TASK GOAL -
Among the lines of data below, reproduce only those from the one with "Selmer CAP from a" through the one with "slice of the", exactly as they stand, both ends included.
*** PROVIDED DATA
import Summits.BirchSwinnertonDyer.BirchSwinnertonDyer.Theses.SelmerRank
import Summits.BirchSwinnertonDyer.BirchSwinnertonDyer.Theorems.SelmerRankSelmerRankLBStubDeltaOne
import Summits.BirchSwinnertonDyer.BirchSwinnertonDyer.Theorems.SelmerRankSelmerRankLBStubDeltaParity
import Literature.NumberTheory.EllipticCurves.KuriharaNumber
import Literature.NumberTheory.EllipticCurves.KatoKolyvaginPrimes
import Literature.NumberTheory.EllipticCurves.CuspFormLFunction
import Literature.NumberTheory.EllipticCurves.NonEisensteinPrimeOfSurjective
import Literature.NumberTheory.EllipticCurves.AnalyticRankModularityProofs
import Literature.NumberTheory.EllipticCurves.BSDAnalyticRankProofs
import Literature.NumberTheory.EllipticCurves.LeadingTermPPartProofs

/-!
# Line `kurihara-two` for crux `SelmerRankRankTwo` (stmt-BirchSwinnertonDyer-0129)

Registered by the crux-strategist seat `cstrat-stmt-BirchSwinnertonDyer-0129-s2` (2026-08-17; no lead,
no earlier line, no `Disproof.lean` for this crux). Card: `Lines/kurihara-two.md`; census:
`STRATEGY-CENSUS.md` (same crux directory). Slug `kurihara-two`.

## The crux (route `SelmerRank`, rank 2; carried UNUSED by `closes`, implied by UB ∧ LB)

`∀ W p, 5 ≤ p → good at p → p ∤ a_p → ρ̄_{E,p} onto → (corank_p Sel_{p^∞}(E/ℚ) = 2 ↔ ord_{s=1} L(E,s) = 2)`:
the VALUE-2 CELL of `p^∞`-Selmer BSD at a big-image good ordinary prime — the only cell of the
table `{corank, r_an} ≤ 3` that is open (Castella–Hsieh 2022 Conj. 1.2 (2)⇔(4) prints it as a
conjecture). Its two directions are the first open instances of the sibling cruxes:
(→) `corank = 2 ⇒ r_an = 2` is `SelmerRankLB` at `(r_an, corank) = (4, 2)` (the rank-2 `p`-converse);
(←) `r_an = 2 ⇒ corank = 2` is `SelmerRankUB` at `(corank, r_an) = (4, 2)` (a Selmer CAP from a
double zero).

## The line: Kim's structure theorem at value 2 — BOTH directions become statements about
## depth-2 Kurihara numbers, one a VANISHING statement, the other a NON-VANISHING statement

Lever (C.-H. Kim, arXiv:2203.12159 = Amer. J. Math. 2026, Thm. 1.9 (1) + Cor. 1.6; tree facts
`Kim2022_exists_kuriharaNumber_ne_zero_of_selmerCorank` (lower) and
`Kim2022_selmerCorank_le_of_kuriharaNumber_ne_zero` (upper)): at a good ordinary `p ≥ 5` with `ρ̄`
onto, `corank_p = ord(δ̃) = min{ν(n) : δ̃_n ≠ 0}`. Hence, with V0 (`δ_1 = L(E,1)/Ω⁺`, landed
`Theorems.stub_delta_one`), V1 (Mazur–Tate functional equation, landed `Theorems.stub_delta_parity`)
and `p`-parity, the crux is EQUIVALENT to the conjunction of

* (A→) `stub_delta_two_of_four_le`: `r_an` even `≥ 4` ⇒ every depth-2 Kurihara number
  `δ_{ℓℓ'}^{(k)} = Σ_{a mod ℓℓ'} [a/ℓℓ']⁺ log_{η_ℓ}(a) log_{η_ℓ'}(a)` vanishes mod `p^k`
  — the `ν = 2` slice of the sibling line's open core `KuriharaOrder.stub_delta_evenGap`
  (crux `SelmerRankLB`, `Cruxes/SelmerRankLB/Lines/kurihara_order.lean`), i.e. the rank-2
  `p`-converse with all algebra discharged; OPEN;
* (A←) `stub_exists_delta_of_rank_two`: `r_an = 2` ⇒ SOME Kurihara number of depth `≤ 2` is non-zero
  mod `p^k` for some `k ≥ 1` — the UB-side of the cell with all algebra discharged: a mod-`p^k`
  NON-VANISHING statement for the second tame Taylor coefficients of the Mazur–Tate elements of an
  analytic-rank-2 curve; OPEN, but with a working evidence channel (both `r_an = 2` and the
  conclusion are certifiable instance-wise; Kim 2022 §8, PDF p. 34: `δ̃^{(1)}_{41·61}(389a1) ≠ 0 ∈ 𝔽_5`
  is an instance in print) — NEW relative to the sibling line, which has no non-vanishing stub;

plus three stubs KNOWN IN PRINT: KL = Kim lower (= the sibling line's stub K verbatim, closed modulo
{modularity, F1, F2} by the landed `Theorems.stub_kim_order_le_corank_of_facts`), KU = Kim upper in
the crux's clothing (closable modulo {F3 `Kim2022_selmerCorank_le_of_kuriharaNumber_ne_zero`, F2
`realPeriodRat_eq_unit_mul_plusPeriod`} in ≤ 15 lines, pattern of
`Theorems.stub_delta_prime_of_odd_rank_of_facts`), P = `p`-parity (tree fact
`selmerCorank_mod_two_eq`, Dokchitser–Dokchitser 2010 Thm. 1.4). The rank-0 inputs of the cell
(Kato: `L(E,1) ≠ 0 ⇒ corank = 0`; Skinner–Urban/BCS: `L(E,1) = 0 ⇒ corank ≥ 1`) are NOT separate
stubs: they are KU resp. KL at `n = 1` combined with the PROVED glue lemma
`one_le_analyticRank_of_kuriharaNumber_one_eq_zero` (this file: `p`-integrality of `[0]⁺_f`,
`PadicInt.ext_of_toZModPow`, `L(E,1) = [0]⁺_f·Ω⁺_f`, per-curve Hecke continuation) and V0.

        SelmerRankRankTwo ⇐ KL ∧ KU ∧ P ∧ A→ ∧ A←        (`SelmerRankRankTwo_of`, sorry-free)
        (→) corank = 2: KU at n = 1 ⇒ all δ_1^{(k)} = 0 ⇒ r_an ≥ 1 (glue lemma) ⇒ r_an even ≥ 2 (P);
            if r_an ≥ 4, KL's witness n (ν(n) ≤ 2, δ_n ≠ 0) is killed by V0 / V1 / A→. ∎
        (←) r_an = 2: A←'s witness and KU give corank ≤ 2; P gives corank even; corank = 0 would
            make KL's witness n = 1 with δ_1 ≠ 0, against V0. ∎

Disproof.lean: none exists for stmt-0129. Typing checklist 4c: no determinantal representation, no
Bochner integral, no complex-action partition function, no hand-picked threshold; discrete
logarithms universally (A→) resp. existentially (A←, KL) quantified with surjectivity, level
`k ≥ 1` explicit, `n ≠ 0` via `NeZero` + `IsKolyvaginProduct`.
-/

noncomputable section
******
RESPONSE FOR THIS EXERCISE -
(←) `r_an = 2 ⇒ corank = 2` is `SelmerRankUB` at `(corank, r_an) = (4, 2)` (a Selmer CAP from a
double zero).

## The line: Kim's structure theorem at value 2 — BOTH directions become statements about
## depth-2 Kurihara numbers, one a VANISHING statement, the other a NON-VANISHING statement

Lever (C.-H. Kim, arXiv:2203.12159 = Amer. J. Math. 2026, Thm. 1.9 (1) + Cor. 1.6; tree facts
`Kim2022_exists_kuriharaNumber_ne_zero_of_selmerCorank` (lower) and
`Kim2022_selmerCorank_le_of_kuriharaNumber_ne_zero` (upper)): at a good ordinary `p ≥ 5` with `ρ̄`
onto, `corank_p = ord(δ̃) = min{ν(n) : δ̃_n ≠ 0}`. Hence, with V0 (`δ_1 = L(E,1)/Ω⁺`, landed
`Theorems.stub_delta_one`), V1 (Mazur–Tate functional equation, landed `Theorems.stub_delta_parity`)
and `p`-parity, the crux is EQUIVALENT to the conjunction of

* (A→) `stub_delta_two_of_four_le`: `r_an` even `≥ 4` ⇒ every depth-2 Kurihara number
  `δ_{ℓℓ'}^{(k)} = Σ_{a mod ℓℓ'} [a/ℓℓ']⁺ log_{η_ℓ}(a) log_{η_ℓ'}(a)` vanishes mod `p^k`
  — the `ν = 2` slice of the sibling line's open core `KuriharaOrder.stub_delta_evenGap`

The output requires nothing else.